Today, those conclusions would be challenged.
“Our understanding of race has evolved over the last quarter century,” said Paul Palevsky, MD, the president of the National Kidney Foundation and a professor at the University of Pittsburgh, one of the primary organizations in the task force. “Rather than being biologically based, race is much more of a social construct than anything else.”
In September 2021, the task force released their two new equations that estimate kidney function. Neither uses race as a factor. One is very similar to the racialized eGFR, which measures creatinine. The other equation adds a second test that measures cystatin C, another chemical in the blood that serves as a filtration marker.
Both equations have been recommended because even though creatinine testing is available at virtually all laboratories across the country, cystatin C is not, leading to a higher price tag and decreased access to the test. The process to move laboratory practices toward the new standard is underway, said Palevsky, and he’s hopeful that the major labs will make the change over the next several months.
“In medicine, the time that it normally takes from when a clinical practice guideline or recommendation is published to when it really seems to enter into clinical care is about a decade,” Palevsky said. “In this case, what we're seeing is a very rapid implementation of the new equation.”
The new equations are slightly less precise compared with the old equation, Palevsky and Mehrotra agree. But the estimates are just that – estimates – and should be used as just one part of a much more comprehensive clinical analysis of a person’s health and needs.
And as racial disparities across medicine continue to be studied and understood, the impacts of factoring in race in health care decisions can have a corrosive effect beyond an individual person and their diagnosis, Palevksy said. “As we teach medical students and residents, if we use race-based algorithms, we are reinforcing for them this concept, this false concept, that race is a biological determinant of disease, which it is not,” Palevsky said.
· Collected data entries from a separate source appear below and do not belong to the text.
import Summits.HubbardSuperconductivity.HubbardSuperconductivity.Theorems.BcsKacWindowCoherenceWindowLROEnergeticTransfer
import Summits.HubbardSuperconductivity.HubbardSuperconductivity.Theorems.BcsKacWindowCoherenceWindowLROBulkSandwich
import Summits.HubbardSuperconductivity.HubbardSuperconductivity.Theorems.BcsKacWindowCoherenceWindowLROOfParts
import Summits.HubbardSuperconductivity.HubbardSuperconductivity.Theorems.FixedNodeShadowFnEnergyWindow
import Summits.HubbardSuperconductivity.HubbardSuperconductivity.Theses.WeakCouplingBCS
import Summits.HubbardSuperconductivity.HubbardSuperconductivity.Theses.IntrinsicLargeN

/-!
# STRATEGY CENSUS companion (crux-strategist s2, 2026-08-17) — crux `CoherenceWindowLRO`
(stmt-HubbardSuperconductivity-1319, route `BcsKacWindow`)

Kernel-checked companion of `Cruxes/CoherenceWindowLRO/STRATEGY-CENSUS.md`. Nothing here is a
stub or a line; every theorem is sorry-free and only re-packages LANDED theorems of the tree
(`--supports 1319` files of leads c13–c18, the `IntrinsicLargeN` reduced-BCS anchor items 1657/1660,
`FixedNodeShadow.minEnergyOn_add_smul_concave`). Sections follow the census headings:

* §T Transfer — the Hubbard–Kac `d`-wave PENCIL `K_L(U,g) = hubbardTorus 2 L 1 U + (g/L²)Δ_d†Δ_d`:
  the solved sibling is `K(0,-g)` (reduced `d`-wave BCS torus: `IntrinsicLargeN.ReducedBCSAnchor`,
  `ReducedBCSEnergyGivesLRO`, both PROVED), the crux lives at `K(U,0)`, the crux's energetic `S⁺`
  (lead c18) compares `K(U,g)` with `K(U,0)` for `g > 0`. `chord_slope_le` (concavity of the sector
  energy in `g`) is the precise statement that energy information on the ATTRACTIVE side `g < 0`
  bounds the pair susceptibility from ABOVE only — the direction the crux does not need.
* §S Strengthen — the three typed `S⁺` with their landed implications `S⁺ → CoherenceWindowLRO`.
* §D Decomposition — the best typed split `(K) ∧ (E)`, glue proved here (`CoherenceWindowLRO_of_subs`);
  the `birth` split's glue is the landed `coherenceWindowLRO_of_parts`.
* §N Negation — `not_bulkOrderAtBcsRate_of_not_crux`: any counterexample to the crux refutes bulk
  `d_{x²-y²}` order at a BCS rate on a doping interval (the weak-coupling corner of the summit itself).
-/

set_option linter.dupNamespace false

namespace Summit.HubbardSuperconductivity.HubbardSuperconductivity.Cruxes.CoherenceWindowLRO.StrategyCensusS2

open Matrix Literature.MathematicalPhysics.QuantumLattice
open Summit.HubbardSuperconductivity.HubbardSuperconductivity.Theses.BcsKacWindow (CoherenceWindowLRO)
open Summit.HubbardSuperconductivity.HubbardSuperconductivity.Theorems.BcsKacWindow
open Summit.HubbardSuperconductivity.HubbardSuperconductivity.Theorems.FixedNodeShadow
  (minEnergyOn_add_smul_concave)

/-! ## §T Transfer: the Kac pencil and the one-sidedness of concavity -/

section Pencil

variable {n : Type*} [Fintype n]

/-- **Chord slopes of a concave pencil energy.** For `e(g) := minE_K(A + g•D)` and `g₋ < 0 < g₊`:
`(-g₋)·(e(g₊) - e(0)) ≤ g₊·(e(0) - e(g₋))`, i.e. the right chord slope at `0` is at most the left
chord slope. Read on the Hubbard–Kac pencil (`A = hubbardTorus 2 L 1 U`, `D = Δ_d†Δ_d/L²`): the
condensation energy of an ATTRACTIVE Kac deformation (`g₋ < 0`, the solved reduced-BCS side) only
bounds the repulsive-side chord — the quantity whose LOWER bound is the crux's energetic `S⁺`
(`coherenceWindowLRO_of_condensationEnergy`) — from ABOVE. [folklore] -/
theorem chord_slope_le (A D : Matrix n n ℂ) (K : Submodule ℂ (n → ℂ))
    (hne : ∃ ψ ∈ K, star ψ ⬝ᵥ ψ = 1) {gm gp : ℝ} (hm : gm < 0) (hp : 0 < gp) :
    (-gm) * ((A + (gp : ℂ) • D).minEnergyOn K - A.minEnergyOn K) ≤
      gp * (A.minEnergyOn K - (A + (gm : ℂ) • D).minEnergyOn K) := by
  have hden : 0 < gp - gm := by linarith
  set t : ℝ := gp / (gp - gm) with ht_def
  have ht0 : 0 ≤ t := div_nonneg hp.le hden.le
  have ht1 : t ≤ 1 := by
    rw [ht_def, div_le_one hden]; linarith
  have hconc := minEnergyOn_add_smul_concave A D K hne gm gp t ⟨ht0, ht1⟩
  have hzero : t * gm + (1 - t) * gp = 0 := by
    rw [ht_def]; field_simp; ring
  rw [hzero] at hconc
  simp only [Complex.ofReal_zero, zero_smul, add_zero] at hconc
  -- hconc : t * e(gm) + (1 - t) * e(gp) ≤ e(0); multiply by (gp - gm) > 0
  have h1t : 1 - t = -gm / (gp - gm) := by
    rw [ht_def]; field_simp; ring
  rw [h1t, ht_def] at hconc
  have key := mul_le_mul_of_nonneg_left hconc hden.le
  have e1 : (gp - gm) * (gp / (gp - gm) * (A + (gm : ℂ) • D).minEnergyOn K +
      -gm / (gp - gm) * (A + (gp : ℂ) • D).minEnergyOn K) =
      gp * (A + (gm : ℂ) • D).minEnergyOn K + (-gm) * (A + (gp : ℂ) • D).minEnergyOn K := by
    field_simp
  rw [e1] at key
  nlinarith [key]

end Pencil

/-- **The solved sibling, in the tree (PROVED items 1657 + 1660 of route `IntrinsicLargeN`).**
Every sector ground state of the reduced `d`-wave BCS torus `K_L(0,-g) = T - (g/L²)Δ_d†Δ_d`
(`T = hubbardTorus 2 L 1 0`) has `d`-wave pair order `≥ (c/g)·L² · L²`-scale for even `L ≥ L₀(g,δ)`:
here only the composition of the two route decls is recorded (both closed by provers). [folklore] -/
theorem sibling_reducedBCS_everyGS_order
    (hA : Summit.HubbardSuperconductivity.HubbardSuperconductivity.Theses.IntrinsicLargeN.ReducedBCSAnchor)
    (hE : Summit.HubbardSuperconductivity.HubbardSuperconductivity.Theses.IntrinsicLargeN.ReducedBCSEnergyGivesLRO)
    {g : ℝ} (hg : 0 < g) {δ : ℝ} (hδ : δ ∈ Set.Ioo (0 : ℝ) 1) :
    ∃ c : ℝ, 0 < c ∧ ∃ L₀ : ℕ, ∀ (L : ℕ) [NeZero L], L₀ ≤ L → Even L →
      ∀ ψ : Fock (Orb (FermionTorus 2 L)), star ψ ⬝ᵥ ψ = 1 →
        IsGroundStateInSector (hubbardTorus 2 L 1 0 - ((g / (L : ℝ) ^ 2 : ℝ) : ℂ) •
            ((pairField dWaveFormFactor L)ᴴ * pairField dWaveFormFactor L))
          (2 * ⌊(1 - δ) * (L : ℝ) ^ 2 / 2⌋₊) 0 ψ →
        (L : ℝ) ^ 2 * (c * (L : ℝ) ^ 2) / g ≤
          (star ψ ⬝ᵥ ((pairField dWaveFormFactor L)ᴴ * pairField dWaveFormFactor L) *ᵥ ψ).re := by
  obtain ⟨c, hc, L₀, hL⟩ := hA g hg δ hδ
  refine ⟨c, hc, L₀, fun L _ hL₀ hEv ψ hψ hgs => ?_⟩
  exact hE g hg L _ (c * (L : ℝ) ^ 2) ψ hψ hgs (hL L hL₀ hEv)

/-! ## §S Strengthen: the three typed `S⁺` and their landed implications -/

/-- `S⁺_E` — UNIFORM CONDENSATION-ENERGY COMPARISON on the window tori (lead c18's energetic export;
hypothesis of `coherenceWindowLRO_of_condensationEnergy`, verbatim). [folklore] -/
def CondensationEnergyComparison : Prop :=
  ∃ (a b κ₁ κ₂ c₀ s₀ g : ℝ) (Δ : ℝ → ℝ), 0 < a ∧ a < b ∧ b < 1 / 2 ∧ 0 < κ₁ ∧ κ₁ ≤ κ₂ ∧
    0 < c₀ ∧ 0 < s₀ ∧ 0 < g ∧
    (∀ U : ℝ, 0 < U → Real.exp (-(κ₂ / U ^ 2)) ≤ Δ U ∧ Δ U ≤ Real.exp (-(κ₁ / U ^ 2))) ∧
    ∀ s : ℝ, s₀ ≤ s → ∃ U₁ : ℝ, 0 < U₁ ∧ ∀ δ ∈ Set.Icc a b, ∀ U ∈ Set.Ioo (0 : ℝ) U₁,
      ∀ (L : ℕ) [NeZero L], Even L → s₀ ≤ Δ U * L → Δ U * L ≤ s →
        (hubbardTorus 2 L 1 U).minEnergyOn
            (szSector (Λ := FermionTorus 2 L) (2 * ⌊(1 - δ) * (L : ℝ) ^ 2 / 2⌋₊) 0) +
          g * c₀ * Δ U ^ 2 * (L : ℝ) ^ 2 ≤
        (hubbardTorus 2 L 1 U +
            ((g / (L : ℝ) ^ 2 : ℝ) : ℂ) • ((pairField dWaveFormFactor L)ᴴ * pairField dWaveFormFactor L)).minEnergyOn
          (szSector (Λ := FermionTorus 2 L) (2 * ⌊(1 - δ) * (L : ℝ) ^ 2 / 2⌋₊) 0)

/-- `S⁺_E → crux` (landed, c18). [folklore] -/
theorem crux_of_condensationEnergyComparison : CondensationEnergyComparison → CoherenceWindowLRO :=
  fun h => coherenceWindowLRO_of_condensationEnergy h

/-- `S⁺_B` — BULK `d_{x²-y²}` ORDER AT A BCS RATE on a doping interval (hypothesis of the bulk
sandwich `coherenceWindowLRO_of_bulkLRO_at_bcs_rate`, verbatim; lead c15). [folklore] -/
def BulkOrderAtBcsRate : Prop :=
  ∃ a b κ c C U₀ : ℝ, 0 < a ∧ a < b ∧ b < 1 / 2 ∧ 0 < κ ∧ 0 < c ∧ 0 < C ∧ 0 < U₀ ∧
    ∀ δ ∈ Set.Icc a b, ∀ U ∈ Set.Ioo (0 : ℝ) U₀, ∀ (L : ℕ) [NeZero L], Even L →
      C * Real.exp (κ / U ^ 2) ≤ L →
        ∀ ψ : Fock (Orb (FermionTorus 2 L)), star ψ ⬝ᵥ ψ = 1 →
          IsGroundStateInSector (hubbardTorus 2 L 1 U) (2 * ⌊(1 - δ) * (L : ℝ) ^ 2 / 2⌋₊) 0 ψ →
            c * Real.exp (-(κ / U ^ 2)) ^ 2 ≤
              (expect ((pairField dWaveFormFactor L)ᴴ * pairField dWaveFormFactor L) ψ).re /
                (L : ℝ) ^ 4

/-- `S⁺_B → crux` (landed, c15). [folklore] -/
theorem crux_of_bulkOrderAtBcsRate : BulkOrderAtBcsRate → CoherenceWindowLRO :=
  fun h => coherenceWindowLRO_of_bulkLRO_at_bcs_rate h

/-! ## §D Decomposition: the best typed split `(K) ∧ (E)` and its glue -/

/-- Child `(K)` — BYTE-IDENTICAL to the existing item stmt-HubbardSuperconductivity-0158
(`WeakCouplingBCS.WcbcsKohnLuttingerB1g`, open certified computation): `B₁g` leads the `O(U²)`
Kohn–Luttinger kernel by `γU²` on a doping interval. [folklore] -/
def K : Prop :=
  Summit.HubbardSuperconductivity.HubbardSuperconductivity.Theses.WeakCouplingBCS.WcbcsKohnLuttingerB1g

/-- Child `(E)` — THE ENGINE, conditional on its Kohn–Luttinger input: `(K) → S⁺_E`. This is the
piece that remains the whole analytic crux (finite-volume, source-free weak-coupling construction
below `WeakCouplingCeiling`; programme of stmt-HubbardSuperconductivity-2010). [folklore] -/
def E : Prop := K → CondensationEnergyComparison

/-- Glue of the split, sorry-free: `(K) → (E) → CoherenceWindowLRO` (modus ponens + the landed
energetic transfer). [folklore] -/
theorem CoherenceWindowLRO_of_subs : K → E → CoherenceWindowLRO :=
  fun hK hE => crux_of_condensationEnergyComparison (hE hK)

/-- Child `A` of the `birth` split — the registered stub `stub_windowCondensate` (mesoscopic
condensate in EVERY window sector ground state, any symmetry: `λ_max(ρ₂(ψ)) ≥ c·Δ(U)·L²`). [folklore] -/
def WindowCondensate : Prop :=
  ∃ (a b κ₁ κ₂ c s₀ : ℝ) (Δ : ℝ → ℝ), 0 < a ∧ a < b ∧ b ≤ 3 / 10 ∧ 0 < κ₁ ∧ κ₁ ≤ κ₂ ∧ 0 < c ∧
    0 < s₀ ∧ (∀ U : ℝ, 0 < U → Real.exp (-(κ₂ / U ^ 2)) ≤ Δ U ∧ Δ U ≤ Real.exp (-(κ₁ / U ^ 2))) ∧
    ∀ s : ℝ, s₀ ≤ s → ∃ U₁ : ℝ, 0 < U₁ ∧ ∀ δ ∈ Set.Icc a b, ∀ U ∈ Set.Ioo (0 : ℝ) U₁,
      ∀ (L : ℕ) [NeZero L], Even L → s₀ ≤ Δ U * L → Δ U * L ≤ s →
        ∀ ψ : Fock (Orb (FermionTorus 2 L)), star ψ ⬝ᵥ ψ = 1 →
          IsGroundStateInSector (hubbardTorus 2 L 1 U) (2 * ⌊(1 - δ) * (L : ℝ) ^ 2 / 2⌋₊) 0 ψ →
            c * Δ U * (L : ℝ) ^ 2 ≤ (twoParticleRDM ψ).supRayleigh

/-- Child `B` of the `birth` split — the registered stub `stub_dWaveCoherence` (window-FREE `B₁g`
coherence on `δ ∈ [0, 3/10]`: `c₂·λ_max(ρ₂(ψ))² − C·L² ≤ Re⟨ψ, Δ_d†Δ_d ψ⟩`). [folklore] -/
def DWaveCoherence : Prop :=
  ∃ c₂ C U₀ : ℝ, 0 < c₂ ∧ 0 ≤ C ∧ 0 < U₀ ∧ ∀ δ ∈ Set.Icc (0 : ℝ) (3 / 10),
    ∀ U ∈ Set.Ioo (0 : ℝ) U₀, ∀ (L : ℕ) [NeZero L], Even L →
      ∀ ψ : Fock (Orb (FermionTorus 2 L)), star ψ ⬝ᵥ ψ = 1 →
        IsGroundStateInSector (hubbardTorus 2 L 1 U) (2 * ⌊(1 - δ) * (L : ℝ) ^ 2 / 2⌋₊) 0 ψ →
          c₂ * (twoParticleRDM ψ).supRayleigh ^ 2 - C * (L : ℝ) ^ 2 ≤
            (expect ((pairField dWaveFormFactor L)ᴴ * pairField dWaveFormFactor L) ψ).re

/-- Glue of the `birth` split (landed by lead c13 as `coherenceWindowLRO_of_parts`, p146802):
`A → B → CoherenceWindowLRO`. [folklore] -/
theorem CoherenceWindowLRO_of_birth : WindowCondensate → DWaveCoherence → CoherenceWindowLRO :=
  fun hA hB => coherenceWindowLRO_of_parts hA hB

/-! ## §N Negation: where a counterexample would have to live -/

/-- **Any refutation of the crux refutes the weak-coupling corner at BCS rate.** Contrapositive of
the bulk sandwich: `¬ CoherenceWindowLRO → ¬ S⁺_B`. So a counterexample to the typed crux is a proof
that, on EVERY doping interval `[a,b] ⊂ (0,1/2)` and for every rate `κ`, bulk `d_{x²-y²}` pair order
`≥ c·e^{-2κ/U²}` fails for some arbitrarily small `U` on some large even torus — i.e. a refutation
of weak-coupling `d`-wave superconductivity itself (against the Kohn–Luttinger consensus), not of
the window picture. [folklore] -/
theorem not_bulkOrderAtBcsRate_of_not_crux : ¬ CoherenceWindowLRO → ¬ BulkOrderAtBcsRate :=
  mt crux_of_bulkOrderAtBcsRate

end Summit.HubbardSuperconductivity.HubbardSuperconductivity.Cruxes.CoherenceWindowLRO.StrategyCensusS2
Systemic racism factors into Black people’s health outcomes in many different ways, from chronic stress of experiencing racism to limited access to healthy food to bias of health care providers. These problems are deeply entrenched and require their own sustained solutions.
The new eGFR equation, though, is a step in the right direction, Palevsky said.
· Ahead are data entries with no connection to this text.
/-- **Join lemma** (fifth circuit class of conjecture K1, memo §12): in a join
`a ⊆ g ↔ (q₁ ⊆ g ∨ q₂ ⊆ g)` (`q₁, q₂` free and incomparable, `t = q₁ ∪ q₂ ∈ 𝒯` free, `a` of type `8/9`),
the L-row of the top `t` is not a `GF(2)`-combination of H-rows: no family `S ⊆ 𝒯` satisfies
`#{s ∈ S : s ⊆ g} ≡ [tᶜ ⊆ g] (mod 2)` for every good `g`.  Certificate: the H-row of `a`
(`parity_certificate` with `U = a`, evaluated by `two_filter_parity` and `join_dichotomy`). [this work] -/
theorem join_L_row_not_H_combination (𝒯 : Finset (Finset α)) (θ : Finset α → ℕ)
    (hθ : ∀ s ∈ 𝒯, 1 ≤ θ s ∧ θ s ≤ 9)
    (hcov : ∀ s ∈ 𝒯, ∀ s' ∈ 𝒯, s ≠ s' → s ∪ s' ≠ univ)
    (𝔊 : Finset (Finset α)) (hG : ∀ g ∈ 𝔊, ∀ g' : Finset α, g ⊆ g' → g' ∈ 𝔊)
    (hHL : ∀ s ∈ 𝒯, ∀ s' ∈ 𝒯, hlOK (θ s) (θ s') = true → s ∪ s'ᶜ ∈ 𝔊)
    (hHH : ∀ s ∈ 𝒯, ∀ s' ∈ 𝒯, s ≠ s' → hhOK (θ s) (θ s') = true → s ∪ s' ∈ 𝔊)
    (q₁ q₂ : Finset α) (hq₁ : q₁ ∈ 𝒯) (hq₂ : q₂ ∈ 𝒯)
    (hq₁57 : θ q₁ = 5 ∨ θ q₁ = 7) (hq₂57 : θ q₂ = 5 ∨ θ q₂ = 7)
    (hinc₁ : ¬ q₁ ⊆ q₂) (hinc₂ : ¬ q₂ ⊆ q₁)
    (t : Finset α) (ht : t ∈ 𝒯) (ht57 : θ t = 5 ∨ θ t = 7) (htq : t = q₁ ∪ q₂)
    (a : Finset α) (ha : a ∈ 𝒯) (ha89 : θ a = 8 ∨ θ a = 9)
    (hjoin : ∀ g ∈ 𝔊, a ⊆ g ↔ (q₁ ⊆ g ∨ q₂ ⊆ g))
    (S : Finset (Finset α)) (hS : S ⊆ 𝒯) :
    ¬ (∀ g ∈ 𝔊, ((#(S.filter (fun s => s ⊆ g)) : ℕ) : ZMod 2) = if tᶜ ⊆ g then 1 else 0) := by
  have hcore := join_core 𝔊 q₁ q₂ a
    (hHL q₁ hq₁ q₂ hq₂ (table_hl_low_free (θ q₁) (by omega) (by omega) (θ q₂) hq₂57))
    (hHL q₂ hq₂ q₁ hq₁ (table_hl_low_free (θ q₂) (by omega) (by omega) (θ q₁) hq₁57)) hjoin
  have hq₁a : q₁ ≠ a := fun h => by have := congrArg θ h; omega
  have hq₂a : q₂ ≠ a := fun h => by have := congrArg θ h; omega
  have hg₁ : a ∪ q₁ ∈ 𝔊 := hHH a ha q₁ hq₁ hq₁a.symm (join_table_hh_89_free (θ a) ha89 (θ q₁) hq₁57)
  have hg₂ : a ∪ q₂ ∈ 𝔊 := hHH a ha q₂ hq₂ hq₂a.symm (join_table_hh_89_free (θ a) ha89 (θ q₂) hq₂57)
  -- the two-filter evaluation of `#{g ∈ 𝔊 : a ∪ u ⊆ g}` for any `u`
  have heval : ∀ u : Finset α, ((#(𝔊.filter (fun g => a ∪ u ⊆ g)) : ℕ) : ZMod 2)
      = (if a ∪ u ∪ q₁ = univ then 1 else 0) + (if a ∪ u ∪ q₂ = univ then 1 else 0)
        + (if a ∪ u ∪ q₁ ∪ q₂ = univ then 1 else 0) := by
    intro u
    refine two_filter_parity 𝔊 hG (a ∪ u) q₁ q₂ ?_ ?_ ?_
    · exact hG _ hg₁ _ (Finset.union_subset_union subset_union_left (subset_refl q₁))
    · exact hG _ hg₂ _ (Finset.union_subset_union subset_union_left (subset_refl q₂))
    · intro g hg hWg
      exact (hjoin g hg).1 (subset_union_left.trans hWg)
  refine parity_certificate 𝔊 a t S ?_ ?_
  · -- odd: `a ∪ tᶜ ∪ q_k ≠ univ` (it misses `q_{3-k} \ q_k`), `a ∪ tᶜ ∪ q₁ ∪ q₂ = univ`
    rw [heval tᶜ]
    obtain ⟨x₂, hx₂q₂, hx₂q₁⟩ := Finset.not_subset.1 hinc₂
    obtain ⟨x₁, hx₁q₁, hx₁q₂⟩ := Finset.not_subset.1 hinc₁
    have hn₁ : a ∪ tᶜ ∪ q₁ ≠ univ := by
      intro h
      have hx := Finset.eq_univ_iff_forall.1 h x₂
      simp only [Finset.mem_union, Finset.mem_compl] at hx
      rcases hx with (hxa | hxt) | hx1
      · exact hx₂q₁ (hcore.1 (Finset.mem_inter.2 ⟨hxa, hx₂q₂⟩))
      · exact hxt (htq ▸ Finset.mem_union.2 (Or.inr hx₂q₂))
      · exact hx₂q₁ hx1
    have hn₂ : a ∪ tᶜ ∪ q₂ ≠ univ := by
      intro h
      have hx := Finset.eq_univ_iff_forall.1 h x₁
      simp only [Finset.mem_union, Finset.mem_compl] at hx
      rcases hx with (hxa | hxt) | hx2
      · exact hx₁q₂ (hcore.2 (Finset.mem_inter.2 ⟨hxa, hx₁q₁⟩))
      · exact hxt (htq ▸ Finset.mem_union.2 (Or.inl hx₁q₁))
      · exact hx₁q₂ hx2
    have hy : a ∪ tᶜ ∪ q₁ ∪ q₂ = univ := by
      refine Finset.eq_univ_iff_forall.2 fun x => ?_
      simp only [Finset.mem_union, Finset.mem_compl]
      by_cases hxt : x ∈ t
      · rcases Finset.mem_union.1 (htq ▸ hxt) with h | h
        · exact Or.inl (Or.inr h)
        · exact Or.inr h
      · exact Or.inl (Or.inl (Or.inr hxt))
    rw [if_neg hn₁, if_neg hn₂, if_pos hy]
    decide
  · -- even: by the dichotomy
    intro s hs
    rw [heval s]
    have hassoc : a ∪ s ∪ q₁ ∪ q₂ = a ∪ s ∪ t := by rw [htq, Finset.union_assoc]
    rw [hassoc]
    by_cases huniv : a ∪ s ∪ t = univ
    · rw [if_pos huniv]
      rcases join_dichotomy 𝒯 θ hθ hcov 𝔊 hG hHL hHH q₁ q₂ hq₁ hq₂ hq₁57 hq₂57 hinc₁ hinc₂ t ht ht57 htq
          a ha ha89 hjoin s (hS hs) huniv with ⟨h₁, h₂⟩ | ⟨h₁, h₂⟩
      · rw [if_pos h₁, if_neg h₂]
        decide
      · rw [if_neg h₁, if_pos h₂]
        decide
    · have hmono : ∀ q : Finset α, q ⊆ t → a ∪ s ∪ q ≠ univ := fun q hq h =>
        huniv (Finset.univ_subset_iff.1
          (le_trans h.symm.le (Finset.union_subset_union (subset_refl (a ∪ s)) hq)))
      rw [if_neg (hmono q₁ (by rw [htq]; exact subset_union_left)),
        if_neg (hmono q₂ (by rw [htq]; exact subset_union_right)), if_neg huniv]
      decide

end NineType

end Summit.CriticalPhenomena.PercolationContinuityZ3.Theorems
“Will it solve the problem of disparities in kidney care? I think we would be deluding ourselves to think that a simple change in an equation is going to solve much, much deeper-rooted problems,” Palevsky said. “Certainly just changing an equation isn’t going to solve the problems of disparities, many of which are rooted in historic racism.”
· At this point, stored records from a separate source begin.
import Summits.Ventures.AbcSig.Rows.Bridge
import Summits.Ventures.AbcSig.Rows.C2aL227A0
import Summits.Ventures.AbcSig.Rows.C2aL227A0AB

/-!
# Venture AbcSig — CELL `C2aL227A0`: the census statement `Rows.C2aCellRed 227 (fun a => a = 0) ∅` from the two row theorems

HONEST FRAMING. COMPUTATION cell `pub-abcsig`; CONDITIONAL theorem; no claim on ABC or any summit. Hypotheses exactly as
in `Rows/C2aL227A0.lean` and `Rows/C2aL227A0AB.lean`: `BS04Package` (CITED), `DataComplete …` (COMPUTED level files), and the
rows' per-orbit exclusions for `famB` as universally quantified hypotheses (CITED: the census
row's certificates). Conclusion = p1's census predicate (`Rows/Statements.lean`), all four coprime coefficient
distributions `A·B = 2^a·227^m`, reduced exponents `a < n`, `m < n` (RULING H1). GENERATED by p-lean gen/make_rows.py
(after plean/make_cell_bridges.py).
-/

namespace Summit.Ventures.AbcSig

/-- Cell `C2aL227A0`: `Rows.C2aCellRed 227 (fun a => a = 0) ∅` under the rows' hypotheses. -/
theorem cell_C2aL227A0 (M : NewformModel) (hP : M.BS04Package)
    (hD454 : M.DataComplete 454 level454Orbits)
    (hD7264 : M.DataComplete 7264 level7264Orbits)
    (hX_orbit_454_4 : ∀ n m : ℕ, n ∈ ([7, 19] : List ℕ) → M.Excludes 454 orbit_454_4 (famB (2 ^ 0 * 227 ^ m) n (fun _ _ => True)))
    (hX_orbit_7264_7 : ∀ n m : ℕ, n ∈ ([7, 19] : List ℕ) → M.Excludes 7264 orbit_7264_7 (famB (2 ^ 0 * 227 ^ m) n (fun _ _ => True)))
    (hX_orbit_7264_8 : ∀ n m : ℕ, n ∈ ([7, 19] : List ℕ) → M.Excludes 7264 orbit_7264_8 (famB (2 ^ 0 * 227 ^ m) n (fun _ _ => True))) :
    Rows.C2aCellRed 227 (fun a => a = 0) ∅ :=
  C2aCellRed_of_rows 227 (by norm_num) (by norm_num) _ _
    (fun n hn h11 hnℓ _ a m (ha : a = 0) han hm hmn x y z h1 h2 => by
      subst ha
      exact
 row_C2aL227A0 M hP hD454 hD7264 n hn h11 hnℓ m hm hmn (hX_orbit_454_4 n m) (hX_orbit_7264_7 n m) (hX_orbit_7264_8 n m) x y z h1 h2)
    (fun n hn h11 hnℓ _ a m (ha : a = 0) han hm hmn x y z h1 h2 => by
      subst ha
      exact
 row_C2aL227A0AB M hP hD454 hD7264 n hn h11 hnℓ m hm hmn (hX_orbit_454_4 n m) (hX_orbit_7264_7 n m) (hX_orbit_7264_8 n m) x y z h1 h2)

end Summit.Ventures.AbcSig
Those disparities will only be meaningfully lessened by large-scale investment into the health of poor communities. But the eGFR equation is a meaningful step for Black people with kidney disease, nonetheless. The benefits of the new eGFR equation, Warfield said, expand beyond the equation itself.
“It's opening eyes and doors to other disparities that are going on, at least within the kidney community, and getting people to talk about and look at what all is going on,” Warfield said. “It's good to have to know that the patient's voice is now sitting at the table and being listened to, and not just decided by the medical community."